** Data for this task follows **
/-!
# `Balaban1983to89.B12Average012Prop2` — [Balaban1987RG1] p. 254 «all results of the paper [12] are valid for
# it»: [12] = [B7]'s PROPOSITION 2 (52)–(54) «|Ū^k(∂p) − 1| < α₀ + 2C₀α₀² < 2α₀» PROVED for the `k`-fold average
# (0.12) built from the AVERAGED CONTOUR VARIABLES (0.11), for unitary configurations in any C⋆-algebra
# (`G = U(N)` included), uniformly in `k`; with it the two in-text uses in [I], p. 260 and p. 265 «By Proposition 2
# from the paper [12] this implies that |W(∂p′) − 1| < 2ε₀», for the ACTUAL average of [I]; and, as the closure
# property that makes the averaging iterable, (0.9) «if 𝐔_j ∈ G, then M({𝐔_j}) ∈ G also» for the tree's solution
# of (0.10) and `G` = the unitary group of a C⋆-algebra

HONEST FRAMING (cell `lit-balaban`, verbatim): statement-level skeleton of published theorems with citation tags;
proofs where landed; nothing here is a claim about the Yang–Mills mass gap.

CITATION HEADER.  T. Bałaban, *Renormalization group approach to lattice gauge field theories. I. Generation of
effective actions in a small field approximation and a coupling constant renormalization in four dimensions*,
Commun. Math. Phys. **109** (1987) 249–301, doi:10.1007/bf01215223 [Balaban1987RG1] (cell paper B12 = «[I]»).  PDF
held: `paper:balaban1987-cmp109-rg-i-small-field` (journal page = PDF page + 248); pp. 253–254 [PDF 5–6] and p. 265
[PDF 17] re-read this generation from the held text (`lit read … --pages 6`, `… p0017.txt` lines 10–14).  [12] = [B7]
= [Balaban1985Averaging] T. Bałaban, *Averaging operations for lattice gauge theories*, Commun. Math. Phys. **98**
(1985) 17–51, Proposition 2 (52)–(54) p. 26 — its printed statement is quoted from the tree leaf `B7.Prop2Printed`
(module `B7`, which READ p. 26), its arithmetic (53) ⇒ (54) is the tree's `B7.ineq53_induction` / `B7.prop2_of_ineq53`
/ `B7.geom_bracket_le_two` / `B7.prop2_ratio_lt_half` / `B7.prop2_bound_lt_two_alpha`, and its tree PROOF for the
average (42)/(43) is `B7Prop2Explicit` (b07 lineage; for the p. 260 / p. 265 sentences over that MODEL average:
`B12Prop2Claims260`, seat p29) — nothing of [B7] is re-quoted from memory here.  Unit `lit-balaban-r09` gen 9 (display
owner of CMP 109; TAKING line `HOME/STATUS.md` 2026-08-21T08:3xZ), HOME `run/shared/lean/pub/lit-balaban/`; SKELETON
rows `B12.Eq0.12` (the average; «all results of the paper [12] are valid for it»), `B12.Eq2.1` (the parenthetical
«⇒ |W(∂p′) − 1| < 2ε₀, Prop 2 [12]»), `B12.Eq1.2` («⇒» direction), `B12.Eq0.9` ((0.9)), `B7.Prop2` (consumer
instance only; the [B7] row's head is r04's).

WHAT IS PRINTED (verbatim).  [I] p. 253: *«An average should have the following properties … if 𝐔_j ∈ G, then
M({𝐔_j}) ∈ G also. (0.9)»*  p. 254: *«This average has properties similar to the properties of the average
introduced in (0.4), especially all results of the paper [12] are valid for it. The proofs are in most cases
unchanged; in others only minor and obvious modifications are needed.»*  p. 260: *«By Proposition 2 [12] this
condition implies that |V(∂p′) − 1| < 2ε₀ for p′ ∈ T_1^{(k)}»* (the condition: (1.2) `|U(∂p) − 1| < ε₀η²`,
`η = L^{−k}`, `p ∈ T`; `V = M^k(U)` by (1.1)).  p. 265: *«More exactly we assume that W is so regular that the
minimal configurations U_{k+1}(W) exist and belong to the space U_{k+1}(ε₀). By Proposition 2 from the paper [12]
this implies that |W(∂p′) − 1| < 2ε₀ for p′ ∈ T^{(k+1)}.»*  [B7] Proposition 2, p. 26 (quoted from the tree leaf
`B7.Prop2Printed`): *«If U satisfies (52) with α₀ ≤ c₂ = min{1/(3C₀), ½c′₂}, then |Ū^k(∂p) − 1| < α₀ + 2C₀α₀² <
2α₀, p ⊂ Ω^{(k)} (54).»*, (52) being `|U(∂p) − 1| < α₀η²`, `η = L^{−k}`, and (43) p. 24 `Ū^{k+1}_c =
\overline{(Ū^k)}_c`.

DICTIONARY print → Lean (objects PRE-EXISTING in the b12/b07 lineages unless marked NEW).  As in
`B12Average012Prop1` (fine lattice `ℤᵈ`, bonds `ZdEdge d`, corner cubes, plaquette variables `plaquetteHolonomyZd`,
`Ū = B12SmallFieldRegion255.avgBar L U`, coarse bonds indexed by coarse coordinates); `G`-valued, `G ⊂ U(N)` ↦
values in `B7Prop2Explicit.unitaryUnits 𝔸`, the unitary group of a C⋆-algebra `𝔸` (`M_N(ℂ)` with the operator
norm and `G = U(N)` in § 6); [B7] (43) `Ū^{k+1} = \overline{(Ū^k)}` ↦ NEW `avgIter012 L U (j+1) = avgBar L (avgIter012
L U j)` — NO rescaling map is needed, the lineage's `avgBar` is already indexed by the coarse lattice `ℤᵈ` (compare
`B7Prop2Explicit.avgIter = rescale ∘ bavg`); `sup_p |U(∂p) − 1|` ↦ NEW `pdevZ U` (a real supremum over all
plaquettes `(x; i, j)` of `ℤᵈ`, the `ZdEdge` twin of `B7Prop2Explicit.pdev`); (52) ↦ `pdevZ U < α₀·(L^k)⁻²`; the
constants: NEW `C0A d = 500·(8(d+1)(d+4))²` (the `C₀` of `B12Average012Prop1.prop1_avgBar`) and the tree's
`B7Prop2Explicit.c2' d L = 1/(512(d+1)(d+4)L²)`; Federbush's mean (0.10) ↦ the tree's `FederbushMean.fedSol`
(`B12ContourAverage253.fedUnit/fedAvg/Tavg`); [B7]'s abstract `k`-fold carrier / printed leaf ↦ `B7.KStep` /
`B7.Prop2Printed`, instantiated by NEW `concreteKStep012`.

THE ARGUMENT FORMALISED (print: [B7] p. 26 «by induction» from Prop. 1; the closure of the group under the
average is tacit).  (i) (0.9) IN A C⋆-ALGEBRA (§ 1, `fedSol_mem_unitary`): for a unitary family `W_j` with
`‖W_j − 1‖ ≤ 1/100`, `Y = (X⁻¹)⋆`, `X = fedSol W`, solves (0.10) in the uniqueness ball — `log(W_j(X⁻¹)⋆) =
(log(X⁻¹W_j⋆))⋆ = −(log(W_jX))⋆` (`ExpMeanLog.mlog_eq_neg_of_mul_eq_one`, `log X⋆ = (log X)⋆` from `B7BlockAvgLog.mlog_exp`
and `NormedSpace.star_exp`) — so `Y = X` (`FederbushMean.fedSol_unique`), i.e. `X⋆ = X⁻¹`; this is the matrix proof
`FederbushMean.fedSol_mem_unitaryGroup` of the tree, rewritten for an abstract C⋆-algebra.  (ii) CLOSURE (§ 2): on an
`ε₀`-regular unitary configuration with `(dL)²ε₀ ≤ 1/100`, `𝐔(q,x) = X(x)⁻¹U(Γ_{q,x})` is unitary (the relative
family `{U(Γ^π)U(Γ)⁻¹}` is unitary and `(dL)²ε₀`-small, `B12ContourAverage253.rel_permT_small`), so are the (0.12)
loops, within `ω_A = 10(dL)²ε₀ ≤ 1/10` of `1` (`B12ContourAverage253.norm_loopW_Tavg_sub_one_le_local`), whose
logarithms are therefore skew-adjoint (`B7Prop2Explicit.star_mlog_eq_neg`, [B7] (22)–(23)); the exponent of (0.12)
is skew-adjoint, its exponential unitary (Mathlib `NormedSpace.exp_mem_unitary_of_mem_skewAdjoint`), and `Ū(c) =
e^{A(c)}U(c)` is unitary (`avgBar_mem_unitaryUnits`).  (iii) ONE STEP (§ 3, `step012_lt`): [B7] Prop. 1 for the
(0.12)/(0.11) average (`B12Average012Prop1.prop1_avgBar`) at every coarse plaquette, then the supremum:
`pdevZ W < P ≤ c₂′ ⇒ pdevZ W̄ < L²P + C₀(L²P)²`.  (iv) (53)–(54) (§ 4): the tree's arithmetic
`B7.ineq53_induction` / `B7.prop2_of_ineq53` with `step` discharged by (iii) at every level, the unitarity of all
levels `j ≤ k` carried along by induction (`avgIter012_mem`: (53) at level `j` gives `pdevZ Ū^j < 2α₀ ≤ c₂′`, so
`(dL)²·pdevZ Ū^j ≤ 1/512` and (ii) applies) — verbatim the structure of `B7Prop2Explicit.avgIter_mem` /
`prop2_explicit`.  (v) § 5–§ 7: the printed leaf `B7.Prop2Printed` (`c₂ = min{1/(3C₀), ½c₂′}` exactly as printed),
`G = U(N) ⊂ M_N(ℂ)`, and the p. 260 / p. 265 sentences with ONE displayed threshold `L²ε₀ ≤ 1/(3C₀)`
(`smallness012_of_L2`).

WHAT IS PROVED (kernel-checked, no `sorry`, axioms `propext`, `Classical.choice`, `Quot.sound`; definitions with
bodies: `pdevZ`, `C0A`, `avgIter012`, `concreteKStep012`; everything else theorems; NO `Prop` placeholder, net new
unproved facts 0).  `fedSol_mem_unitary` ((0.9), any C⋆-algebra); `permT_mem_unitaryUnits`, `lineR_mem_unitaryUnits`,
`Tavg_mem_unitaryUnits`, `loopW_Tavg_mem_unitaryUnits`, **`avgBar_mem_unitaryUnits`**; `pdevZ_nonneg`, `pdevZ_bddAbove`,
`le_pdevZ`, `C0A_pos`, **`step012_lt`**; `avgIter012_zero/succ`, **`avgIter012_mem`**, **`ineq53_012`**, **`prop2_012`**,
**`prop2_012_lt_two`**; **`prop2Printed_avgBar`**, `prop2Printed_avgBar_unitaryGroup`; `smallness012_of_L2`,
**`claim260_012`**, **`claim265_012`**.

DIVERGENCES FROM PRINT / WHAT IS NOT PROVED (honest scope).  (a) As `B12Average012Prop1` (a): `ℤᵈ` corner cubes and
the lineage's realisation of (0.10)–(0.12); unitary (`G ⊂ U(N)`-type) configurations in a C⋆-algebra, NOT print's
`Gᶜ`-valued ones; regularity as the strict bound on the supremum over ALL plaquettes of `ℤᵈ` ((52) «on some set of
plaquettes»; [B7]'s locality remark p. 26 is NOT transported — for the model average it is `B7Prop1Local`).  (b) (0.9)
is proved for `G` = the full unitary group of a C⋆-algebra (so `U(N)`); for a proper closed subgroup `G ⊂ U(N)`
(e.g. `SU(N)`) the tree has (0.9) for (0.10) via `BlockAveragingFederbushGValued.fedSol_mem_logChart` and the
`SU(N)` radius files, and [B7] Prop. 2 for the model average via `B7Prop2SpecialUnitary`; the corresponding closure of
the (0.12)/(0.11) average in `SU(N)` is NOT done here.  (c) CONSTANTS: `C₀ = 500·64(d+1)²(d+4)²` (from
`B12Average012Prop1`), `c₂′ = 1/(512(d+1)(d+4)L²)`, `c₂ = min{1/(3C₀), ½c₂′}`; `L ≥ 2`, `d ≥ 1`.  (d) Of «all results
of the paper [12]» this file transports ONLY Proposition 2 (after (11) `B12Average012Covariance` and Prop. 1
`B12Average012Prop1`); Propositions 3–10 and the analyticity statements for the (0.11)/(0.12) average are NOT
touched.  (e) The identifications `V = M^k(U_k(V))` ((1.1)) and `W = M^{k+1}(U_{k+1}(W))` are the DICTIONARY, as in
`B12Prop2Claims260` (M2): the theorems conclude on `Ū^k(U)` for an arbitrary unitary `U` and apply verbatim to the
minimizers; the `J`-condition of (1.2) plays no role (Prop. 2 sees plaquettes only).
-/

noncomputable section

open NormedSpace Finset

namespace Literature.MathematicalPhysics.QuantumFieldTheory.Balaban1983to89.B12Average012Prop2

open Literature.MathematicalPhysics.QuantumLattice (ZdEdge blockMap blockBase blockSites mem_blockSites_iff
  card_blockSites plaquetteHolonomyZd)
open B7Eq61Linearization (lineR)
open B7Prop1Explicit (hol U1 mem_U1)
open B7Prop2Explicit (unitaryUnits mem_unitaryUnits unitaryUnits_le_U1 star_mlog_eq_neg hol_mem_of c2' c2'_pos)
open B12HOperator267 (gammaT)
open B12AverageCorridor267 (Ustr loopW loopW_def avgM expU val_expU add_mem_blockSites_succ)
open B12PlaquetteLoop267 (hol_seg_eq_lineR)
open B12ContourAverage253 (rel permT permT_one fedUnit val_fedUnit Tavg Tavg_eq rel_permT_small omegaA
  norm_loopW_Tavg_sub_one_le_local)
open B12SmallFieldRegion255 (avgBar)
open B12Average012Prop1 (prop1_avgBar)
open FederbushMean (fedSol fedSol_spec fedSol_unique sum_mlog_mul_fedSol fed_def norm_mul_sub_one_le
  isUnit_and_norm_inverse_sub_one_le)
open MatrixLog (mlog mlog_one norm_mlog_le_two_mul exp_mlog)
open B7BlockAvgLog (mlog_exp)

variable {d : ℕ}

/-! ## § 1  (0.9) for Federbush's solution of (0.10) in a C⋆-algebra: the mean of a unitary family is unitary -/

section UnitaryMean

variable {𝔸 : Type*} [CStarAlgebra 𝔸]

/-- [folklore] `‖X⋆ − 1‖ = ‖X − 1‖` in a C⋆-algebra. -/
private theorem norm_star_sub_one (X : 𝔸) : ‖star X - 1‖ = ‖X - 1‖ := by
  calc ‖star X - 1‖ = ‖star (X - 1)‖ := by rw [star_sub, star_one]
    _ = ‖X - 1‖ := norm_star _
** End of Data for this task **
--- Problem to work on ---
Starting with the line that holds "sees plaquettes only).", copy every line through the end of the data above. Reproduce them exactly, with no other material.

--- Response for this exercise ---
minimizers; the `J`-condition of (1.2) plays no role (Prop. 2 sees plaquettes only).
-/

noncomputable section

open NormedSpace Finset

namespace Literature.MathematicalPhysics.QuantumFieldTheory.Balaban1983to89.B12Average012Prop2

open Literature.MathematicalPhysics.QuantumLattice (ZdEdge blockMap blockBase blockSites mem_blockSites_iff
  card_blockSites plaquetteHolonomyZd)
open B7Eq61Linearization (lineR)
open B7Prop1Explicit (hol U1 mem_U1)
open B7Prop2Explicit (unitaryUnits mem_unitaryUnits unitaryUnits_le_U1 star_mlog_eq_neg hol_mem_of c2' c2'_pos)
open B12HOperator267 (gammaT)
open B12AverageCorridor267 (Ustr loopW loopW_def avgM expU val_expU add_mem_blockSites_succ)
open B12PlaquetteLoop267 (hol_seg_eq_lineR)
open B12ContourAverage253 (rel permT permT_one fedUnit val_fedUnit Tavg Tavg_eq rel_permT_small omegaA
  norm_loopW_Tavg_sub_one_le_local)
open B12SmallFieldRegion255 (avgBar)
open B12Average012Prop1 (prop1_avgBar)
open FederbushMean (fedSol fedSol_spec fedSol_unique sum_mlog_mul_fedSol fed_def norm_mul_sub_one_le
  isUnit_and_norm_inverse_sub_one_le)
open MatrixLog (mlog mlog_one norm_mlog_le_two_mul exp_mlog)
open B7BlockAvgLog (mlog_exp)

variable {d : ℕ}

/-! ## § 1  (0.9) for Federbush's solution of (0.10) in a C⋆-algebra: the mean of a unitary family is unitary -/

section UnitaryMean

variable {𝔸 : Type*} [CStarAlgebra 𝔸]

/-- [folklore] `‖X⋆ − 1‖ = ‖X − 1‖` in a C⋆-algebra. -/
private theorem norm_star_sub_one (X : 𝔸) : ‖star X - 1‖ = ‖X - 1‖ := by
  calc ‖star X - 1‖ = ‖star (X - 1)‖ := by rw [star_sub, star_one]
    _ = ‖X - 1‖ := norm_star _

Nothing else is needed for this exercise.